_HOW TO COMPLETE THIS TASK_: Working from the top of the records below, reproduce each line exactly, ending once you have written the line containing "about cubic Boolean".

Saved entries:

---------------

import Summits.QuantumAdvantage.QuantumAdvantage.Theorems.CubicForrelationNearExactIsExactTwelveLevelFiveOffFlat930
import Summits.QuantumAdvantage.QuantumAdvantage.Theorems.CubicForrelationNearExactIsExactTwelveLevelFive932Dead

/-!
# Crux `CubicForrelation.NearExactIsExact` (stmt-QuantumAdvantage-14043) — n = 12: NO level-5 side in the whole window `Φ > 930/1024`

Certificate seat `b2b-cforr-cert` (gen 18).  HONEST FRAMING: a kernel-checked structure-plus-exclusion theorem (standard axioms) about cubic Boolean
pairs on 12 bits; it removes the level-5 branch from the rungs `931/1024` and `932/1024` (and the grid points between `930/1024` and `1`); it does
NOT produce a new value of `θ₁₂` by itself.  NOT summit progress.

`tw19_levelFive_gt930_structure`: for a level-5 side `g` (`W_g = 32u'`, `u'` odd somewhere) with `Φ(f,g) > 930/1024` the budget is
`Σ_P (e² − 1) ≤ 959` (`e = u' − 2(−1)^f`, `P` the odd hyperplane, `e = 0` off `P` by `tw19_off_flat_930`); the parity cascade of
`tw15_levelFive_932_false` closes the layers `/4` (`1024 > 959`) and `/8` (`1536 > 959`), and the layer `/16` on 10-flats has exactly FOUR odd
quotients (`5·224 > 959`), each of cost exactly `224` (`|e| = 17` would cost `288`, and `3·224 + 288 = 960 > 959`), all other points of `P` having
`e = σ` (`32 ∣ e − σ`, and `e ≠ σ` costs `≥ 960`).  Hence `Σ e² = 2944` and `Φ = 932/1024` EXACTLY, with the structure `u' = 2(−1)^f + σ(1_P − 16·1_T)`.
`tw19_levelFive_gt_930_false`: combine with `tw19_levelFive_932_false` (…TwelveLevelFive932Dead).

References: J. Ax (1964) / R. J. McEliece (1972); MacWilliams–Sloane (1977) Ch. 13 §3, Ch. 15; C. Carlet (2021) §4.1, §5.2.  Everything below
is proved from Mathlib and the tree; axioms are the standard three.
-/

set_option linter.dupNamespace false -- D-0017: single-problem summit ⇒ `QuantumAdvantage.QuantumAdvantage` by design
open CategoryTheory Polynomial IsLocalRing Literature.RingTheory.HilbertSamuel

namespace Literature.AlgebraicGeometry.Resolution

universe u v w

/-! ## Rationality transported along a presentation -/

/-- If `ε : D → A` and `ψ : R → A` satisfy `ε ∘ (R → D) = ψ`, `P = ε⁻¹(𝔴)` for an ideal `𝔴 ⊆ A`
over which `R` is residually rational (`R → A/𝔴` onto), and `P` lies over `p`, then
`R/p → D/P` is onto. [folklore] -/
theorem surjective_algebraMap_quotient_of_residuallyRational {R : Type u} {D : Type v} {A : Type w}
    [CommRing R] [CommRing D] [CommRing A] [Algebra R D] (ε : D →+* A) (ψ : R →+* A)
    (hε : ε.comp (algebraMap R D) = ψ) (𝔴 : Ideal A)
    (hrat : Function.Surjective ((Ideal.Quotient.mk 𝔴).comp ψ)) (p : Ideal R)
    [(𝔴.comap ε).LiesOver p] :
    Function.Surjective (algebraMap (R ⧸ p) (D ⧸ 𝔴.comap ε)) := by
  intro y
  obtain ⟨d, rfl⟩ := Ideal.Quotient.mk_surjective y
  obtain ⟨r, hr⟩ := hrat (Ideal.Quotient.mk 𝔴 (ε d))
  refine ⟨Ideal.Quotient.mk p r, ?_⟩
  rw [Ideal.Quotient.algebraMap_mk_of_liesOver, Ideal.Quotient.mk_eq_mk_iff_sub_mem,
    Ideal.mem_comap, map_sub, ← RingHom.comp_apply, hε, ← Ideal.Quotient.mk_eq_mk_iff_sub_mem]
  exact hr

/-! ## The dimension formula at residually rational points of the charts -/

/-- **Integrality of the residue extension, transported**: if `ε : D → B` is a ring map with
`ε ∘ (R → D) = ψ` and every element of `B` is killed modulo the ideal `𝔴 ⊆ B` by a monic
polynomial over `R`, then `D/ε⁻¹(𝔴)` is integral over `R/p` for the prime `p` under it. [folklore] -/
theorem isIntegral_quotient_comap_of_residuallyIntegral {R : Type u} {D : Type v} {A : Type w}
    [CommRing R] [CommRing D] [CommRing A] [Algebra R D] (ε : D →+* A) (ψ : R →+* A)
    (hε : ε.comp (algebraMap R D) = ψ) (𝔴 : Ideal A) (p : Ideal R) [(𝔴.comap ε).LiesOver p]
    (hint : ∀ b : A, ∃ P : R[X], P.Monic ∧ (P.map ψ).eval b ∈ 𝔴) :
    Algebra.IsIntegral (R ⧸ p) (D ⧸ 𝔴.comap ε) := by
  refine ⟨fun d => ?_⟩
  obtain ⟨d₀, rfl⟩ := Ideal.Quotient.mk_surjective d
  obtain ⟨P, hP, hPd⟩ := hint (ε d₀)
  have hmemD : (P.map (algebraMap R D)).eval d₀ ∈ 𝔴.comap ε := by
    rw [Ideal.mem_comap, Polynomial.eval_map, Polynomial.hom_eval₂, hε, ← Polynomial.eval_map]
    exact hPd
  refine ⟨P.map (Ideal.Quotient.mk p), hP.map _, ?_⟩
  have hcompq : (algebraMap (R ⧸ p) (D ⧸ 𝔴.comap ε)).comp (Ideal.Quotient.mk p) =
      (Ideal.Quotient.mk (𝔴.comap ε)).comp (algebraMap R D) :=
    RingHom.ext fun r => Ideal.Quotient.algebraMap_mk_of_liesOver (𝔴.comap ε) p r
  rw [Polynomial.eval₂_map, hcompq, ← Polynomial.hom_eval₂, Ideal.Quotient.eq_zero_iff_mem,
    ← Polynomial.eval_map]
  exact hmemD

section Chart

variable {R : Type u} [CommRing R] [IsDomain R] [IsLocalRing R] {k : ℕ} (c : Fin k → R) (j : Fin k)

---------------

_ANSWER FOR THE TASK_:
import Summits.QuantumAdvantage.QuantumAdvantage.Theorems.CubicForrelationNearExactIsExactTwelveLevelFiveOffFlat930
import Summits.QuantumAdvantage.QuantumAdvantage.Theorems.CubicForrelationNearExactIsExactTwelveLevelFive932Dead

/-!
# Crux `CubicForrelation.NearExactIsExact` (stmt-QuantumAdvantage-14043) — n = 12: NO level-5 side in the whole window `Φ > 930/1024`

Certificate seat `b2b-cforr-cert` (gen 18).  HONEST FRAMING: a kernel-checked structure-plus-exclusion theorem (standard axioms) about cubic Boolean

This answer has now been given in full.